» WHAT THE TASK REQUIRES: The line with "rw [compMat_eq hB, compMat_eq hTB]" marks the start; write out that line and all following lines through the end of the listing, exactly.
┌──
import Literature.Topology.FourManifolds.GLLoopClasses
import Literature.Topology.FourManifolds.HomotopySpheresStablyParallelizableProofs
import Literature.Topology.FourManifolds.Cobordism
import HarnessLib

/-!
# Stable frames along circles, discs and spheres: comparison loops, the extension class
# `e(F, D) ∈ ℤ/2`, and the framing obstruction of a sphere map

Topic `Literature/Topology/FourManifolds`. Second module (after `GLLoopClasses.lean`) of the proof
of the twisted-framing exclusion in the middle-level fact
`Literature.Topology.FourManifolds.exists_middleLevel_isStabilization_of_isHCobordism` (R. Kirby,
*The topology of 4-manifolds*, LNM 1374 (1989), Ch. X p. 55: *"The framing is zero in
`π₁(SO(3)) = ℤ/2` because `W` is spin"*). Spin structures are absent from Mathlib and the tree has
them only as the surface criterion `IsSpin` (`Spin.lean`); what the proof actually uses is the
obstruction to framing the stable tangent bundle along a **sphere**, and its comparison with the
framing of a tubular neighbourhood of an attaching **circle** bounding a **disc**. This file builds
that calculus on the tree's stable frame fields along maps
(`Literature.Topology.FourManifolds.IsStableFrameFieldOn`, `HasStableTangentFramingAlong`,
`HomotopySpheresStablyParallelizable{,Proofs}.lean`), in the chart-free form in which it is
consumed downstream; classically it is the statement that `w₂` of an oriented bundle over `S²` is
read on the equator as the class in `π₁ SO` of the clutching map of two hemisphere trivialisations
(Kirby 1989, Ch. IV p. 33 and Ch. II §4 p. 27; Milnor–Stasheff §18; Steenrod §26).

* §1 stable frames `Fr m` of `ℝᵐ` (families of `m + 1` vectors of `ℝᵐ × ℝ`), coordinate matrices,
  the **comparison matrix** `compMat A B` ("`A` in the basis `B`", `A = B · compMat A B`), its chain
  rule, invariance under linear automorphisms, the right action `act`, and continuity of
  `compMat` on pairs with `B` linearly independent.
* §2 loops `C(𝕊¹, NzMat n)` of invertible matrices of either sign and their class
  `clsGL ∈ ZMod 2` (the class `GLLoop.cls` of the positive representative `P₀^ε · L`):
  homotopy invariance, additivity `clsGL_mul` (size `≥ 3`), loops extending over the disc have
  class `0`, stability `clsGL_stabGL`.
* §3 frame fields along maps into a `C¹` manifold `M` modelled on `ℝᵐ`: reading in a chart,
  continuity of the comparison matrix of two frame fields along the same map
  (`continuousOn_compMat_frameField`), the **comparison loop** `compLoopGL F₁ F₂` of two frame
  fields along the same circle map, and the frame field `F · C` for a continuous family of
  invertible matrices (`IsStableFrameFieldOn.act`).
* §4 discs `𝔻² → M`: every disc map carries a stable frame field (contractibility and the tree's
  covering homotopy theorem), the **extension class** `eClass D F ∈ ZMod 2` of a stable frame `F`
  along the boundary circle (class of the comparison loop with a disc frame), its independence of
  the disc frame (`eClass_eq`), vanishing on restrictions of disc frames (`eClass_bd`), and
  `eClass_act : e(F · C, D) = e(F, D) + clsGL C`.
* §5 transport: `e(F, D)` is preserved by push-forward along `C¹` maps with injective differential
  between manifolds of the same dimension (`eClass_push`; diffeomorphisms, open embeddings) and by
  the lift to one dimension more along an embedding with a nowhere-tangent transverse field
  (`liftFr`, `IsStableFrameFieldOn.lift`, `eClass_lift`: a regular level of a Morse function in a
  cobordism, with the gradient-like field).
* §6 spheres: hemispheres over the disc, the equator, the discs `discUp g`, `discDown g` of a
  sphere map and the sphere `glue D₁ D₂` of two disc maps with common boundary; the main theorem
  `framed_iff_eClass_eq`: **`TM ⊕ ℝ` is framed along `g : 𝕊² → M` iff `e(F, D₊) = e(F, D₋)`** for
  one (equivalently every) stable frame `F` along the equator map — necessity by restricting a
  global framing, sufficiency by extending the class-`0` comparison loop of two disc frames over
  the disc (the tree's `exists_sphere_extends_of_nullhomotopic`), twisting one disc frame by it and
  pasting along the equator (`IsStableFrameFieldOn.union`); and `framed_glue_iff`,
  `framed_glue_self`.

Everything is proved; no named facts are introduced.

## References

* R. C. Kirby, *The topology of 4-manifolds*, LNM 1374 (1989), Ch. IV p. 33 (spin structures as
  trivialisations over the 2-skeleton), Ch. II §4 p. 27 (`w₂` is the only obstruction), Ch. X p. 55.
  [Kirby1989]
* R. E. Gompf, A. I. Stipsicz, *4-Manifolds and Kirby Calculus*, GSM 20 (1999), §5.2 (framings of
  circles and `π₁ SO(3) = ℤ/2`). [GompfStipsiczGSM1999]
* A. Hatcher, *Algebraic Topology*, CUP (2002), §4.2, Example 4.55 (stability of `π₁ SO(n)`).
  [HatcherAT2002]
-/

noncomputable section

open Set Function Metric Matrix Topology Bundle Module
open scoped Topology unitInterval Manifold ContDiff

namespace Literature.Topology.FourManifolds

namespace StableFrames

open GLLoop GLLoop.PosMat BoundaryManifold

/-- Local notation: `𝔼 n` is the model Euclidean space `EuclideanSpace ℝ (Fin n)`. -/
local notation "𝔼 " n:arg => EuclideanSpace ℝ (Fin n)

/-- Local notation: the unit circle. -/
local notation "𝕊¹" => (sphere (0 : EuclideanSpace ℝ (Fin (1 + 1))) 1)

/-! ### 1. Stable frames of `ℝᵐ`: coordinates and comparison matrices -/

section Algebra

variable {m : ℕ}

/-- A **stable frame** candidate: `m + 1` vectors of `ℝᵐ × ℝ` (a frame when linearly independent).
[folklore] -/
abbrev Fr (m : ℕ) : Type := Fin (m + 1) → (𝔼 m) × ℝ

/-- The standard basis of `ℝᵐ × ℝ ≅ ℝᵐ⁺¹` (first vector the extra direction `(0, 1)`, then the
coordinate vectors of `ℝᵐ`; the tree's `consCLE`). [folklore] -/
def stdB (m : ℕ) : Basis (Fin (m + 1)) ℝ ((𝔼 m) × ℝ) :=
  (EuclideanSpace.basisFun (Fin (m + 1)) ℝ).toBasis.map (consCLE m).symm.toLinearEquiv

/-- Coordinates in the standard basis are the `consCLE` coordinates. [folklore] -/
theorem stdB_repr (v : (𝔼 m) × ℝ) (i : Fin (m + 1)) : (stdB m).repr v i = consCLE m v i := by
  simp [stdB, Basis.map_repr]

/-- The **coordinate matrix** of a family: column `j` holds the coordinates of `F j`. [folklore] -/
def coordMat (F : Fr m) : Matrix (Fin (m + 1)) (Fin (m + 1)) ℝ := (stdB m).toMatrix F

/-- Entries of the coordinate matrix. [folklore] -/
theorem coordMat_apply (F : Fr m) (i j : Fin (m + 1)) : coordMat F i j = consCLE m (F j) i := by
  rw [coordMat, Basis.toMatrix_apply, stdB_repr]

/-- The coordinate matrix depends continuously on the family. [folklore] -/
theorem continuous_coordMat : Continuous (coordMat : Fr m → Matrix (Fin (m + 1)) (Fin (m + 1)) ℝ) := by
  refine continuous_matrix fun i j => ?_
  simp_rw [coordMat_apply]
  exact (PiLp.continuous_apply 2 _ i).comp ((consCLE m).continuous.comp (continuous_apply j))

/-- A linearly independent family of `m + 1` vectors of `ℝᵐ × ℝ` is a basis. [folklore] -/
def basisOf {F : Fr m} (h : LinearIndependent ℝ F) : Basis (Fin (m + 1)) ℝ ((𝔼 m) × ℝ) :=
  basisOfLinearIndependentOfCardEqFinrank h (by simp)

/-- The vectors of `basisOf h` are those of `F`. [folklore] -/
@[simp] theorem coe_basisOf {F : Fr m} (h : LinearIndependent ℝ F) : ⇑(basisOf h) = F :=
  coe_basisOfLinearIndependentOfCardEqFinrank h _

/-- A family is linearly independent iff its coordinate matrix has non-zero determinant.
[folklore] -/
theorem linearIndependent_iff_det_coordMat_ne_zero (F : Fr m) :
    LinearIndependent ℝ F ↔ (coordMat F).det ≠ 0 := by
  rw [coordMat, ← Basis.det_apply, ← isUnit_iff_ne_zero, ← Basis.is_basis_iff_det]
  constructor
  · intro h
    exact ⟨h, by rw [← coe_basisOf h]; exact (basisOf h).span_eq⟩
  · exact fun h => h.1

/-- **The comparison matrix** `compMat A B` of two families: when `B` is linearly independent it
is the matrix of `A` in the basis `B`, `A j = ∑ i, compMat A B i j • B i`; otherwise `1`.
[folklore] -/
def compMat (A B : Fr m) : Matrix (Fin (m + 1)) (Fin (m + 1)) ℝ :=
  open Classical in if h : LinearIndependent ℝ B then (basisOf h).toMatrix A else 1

/-- The comparison matrix with a frame. [folklore] -/
theorem compMat_eq {A B : Fr m} (h : LinearIndependent ℝ B) : compMat A B = (basisOf h).toMatrix A := by
  rw [compMat, dif_pos h]

/-- Reconstruction: `A j = ∑ i, compMat A B i j • B i`. [folklore] -/
theorem sum_compMat_smul {A B : Fr m} (h : LinearIndependent ℝ B) (j : Fin (m + 1)) :
    ∑ i, compMat A B i j • B i = A j := by
  rw [compMat_eq h]
  have := (basisOf h).sum_toMatrix_smul_self (v := A) (j := j)
  simpa only [coe_basisOf] using this

/-- `compMat B B = 1`. [folklore] -/
theorem compMat_self {B : Fr m} (h : LinearIndependent ℝ B) : compMat B B = 1 := by
  have h1 : (basisOf h).toMatrix B = (basisOf h).toMatrix (basisOf h) := by rw [coe_basisOf]
  rw [compMat_eq h, h1]
  exact (basisOf h).toMatrix_self

/-- Chain rule: `compMat A C = compMat B C * compMat A B`. [folklore] -/
theorem compMat_mul_compMat {A B C : Fr m} (hB : LinearIndependent ℝ B) (hC : LinearIndependent ℝ C) :
    compMat B C * compMat A B = compMat A C := by
  rw [compMat_eq hB, compMat_eq hC, compMat_eq hC]
  have := (basisOf hC).toMatrix_mul_toMatrix (b' := basisOf hB) A
  rwa [coe_basisOf hB] at this

/-- The comparison matrix in coordinates: `compMat A B = (coordMat B)⁻¹ * coordMat A`. [folklore] -/
theorem compMat_eq_coord {A B : Fr m} (h : LinearIndependent ℝ B) :
    compMat A B = (coordMat B)⁻¹ * coordMat A := by
  have hflip : (basisOf h).toMatrix (stdB m) * (stdB m).toMatrix (basisOf h) = 1 :=
    (basisOf h).toMatrix_mul_toMatrix_flip (stdB m)
  have hflip' : (stdB m).toMatrix (basisOf h) * (basisOf h).toMatrix (stdB m) = 1 :=
    (stdB m).toMatrix_mul_toMatrix_flip (basisOf h)
  have hcoe : coordMat B = (stdB m).toMatrix (basisOf h) := by rw [coe_basisOf]; rfl
  have hinv : (coordMat B)⁻¹ = (basisOf h).toMatrix (stdB m) := by
    rw [hcoe]
    exact Matrix.inv_eq_left_inv hflip
  rw [hinv, compMat_eq h, coordMat]
  exact ((basisOf h).toMatrix_mul_toMatrix (b' := stdB m) A).symm

/-- The comparison matrix of two frames is invertible. [folklore] -/
theorem det_compMat_ne_zero {A B : Fr m} (hA : LinearIndependent ℝ A) (hB : LinearIndependent ℝ B) :
    (compMat A B).det ≠ 0 := by
  rw [compMat_eq_coord hB, det_mul, det_nonsing_inv, Ring.inverse_eq_inv']
  exact mul_ne_zero (inv_ne_zero ((linearIndependent_iff_det_coordMat_ne_zero B).mp hB))
    ((linearIndependent_iff_det_coordMat_ne_zero A).mp hA)

/-- `det (compMat A C) = det (compMat B C) * det (compMat A B)`. [folklore] -/
theorem det_compMat_mul {A B C : Fr m} (hB : LinearIndependent ℝ B) (hC : LinearIndependent ℝ C) :
    (compMat A C).det = (compMat B C).det * (compMat A B).det := by
  rw [← compMat_mul_compMat hB hC, det_mul]

/-- **Equivariance**: applying a linear automorphism to both families does not change the
comparison matrix. [folklore] -/
theorem compMat_map (T : ((𝔼 m) × ℝ) ≃ₗ[ℝ] ((𝔼 m) × ℝ)) {A B : Fr m} (hB : LinearIndependent ℝ B) :
    compMat (T ∘ A) (T ∘ B) = compMat A B := by
  have hTB : LinearIndependent ℝ (T ∘ B) := hB.map' T.toLinearMap T.ker
  rw [compMat_eq hB, compMat_eq hTB]
  have hb : basisOf hTB = (basisOf hB).map T := by
    apply Basis.eq_of_apply_eq
    intro i
    rw [coe_basisOf, Basis.map_apply, coe_basisOf]; rfl
  rw [hb, Basis.toMatrix_map]
  congr 1
  funext j
  exact (T.symm_apply_apply (A j))

/-! ### The right action of matrices on frames -/

/-- **Right action** of a matrix on a family: `(F · C) j = ∑ i, C i j • F i`. [folklore] -/
def act (F : Fr m) (C : Matrix (Fin (m + 1)) (Fin (m + 1)) ℝ) : Fr m := fun j => ∑ i, C i j • F i

/-- The identity acts trivially. [folklore] -/
theorem act_one (F : Fr m) : act F 1 = F := by
  funext j
  simp [act, Matrix.one_apply, Finset.sum_ite_eq']

/-- The action is compatible with products. [folklore] -/
theorem act_mul (F : Fr m) (C D : Matrix (Fin (m + 1)) (Fin (m + 1)) ℝ) : act F (C * D) = act (act F C) D := by
  funext j
  simp only [act, Matrix.mul_apply, Finset.sum_smul, Finset.smul_sum, smul_smul]
  rw [Finset.sum_comm]
  refine Finset.sum_congr rfl fun i _ => Finset.sum_congr rfl fun k _ => by ring_nf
└──
» RESULT FOR THIS TASK:
  rw [compMat_eq hB, compMat_eq hTB]
  have hb : basisOf hTB = (basisOf hB).map T := by
    apply Basis.eq_of_apply_eq
    intro i
    rw [coe_basisOf, Basis.map_apply, coe_basisOf]; rfl
  rw [hb, Basis.toMatrix_map]
  congr 1
  funext j
  exact (T.symm_apply_apply (A j))

/-! ### The right action of matrices on frames -/

/-- **Right action** of a matrix on a family: `(F · C) j = ∑ i, C i j • F i`. [folklore] -/
def act (F : Fr m) (C : Matrix (Fin (m + 1)) (Fin (m + 1)) ℝ) : Fr m := fun j => ∑ i, C i j • F i

/-- The identity acts trivially. [folklore] -/
theorem act_one (F : Fr m) : act F 1 = F := by
  funext j
  simp [act, Matrix.one_apply, Finset.sum_ite_eq']

/-- The action is compatible with products. [folklore] -/
theorem act_mul (F : Fr m) (C D : Matrix (Fin (m + 1)) (Fin (m + 1)) ℝ) : act F (C * D) = act (act F C) D := by
  funext j
  simp only [act, Matrix.mul_apply, Finset.sum_smul, Finset.smul_sum, smul_smul]
  rw [Finset.sum_comm]
  refine Finset.sum_congr rfl fun i _ => Finset.sum_congr rfl fun k _ => by ring_nf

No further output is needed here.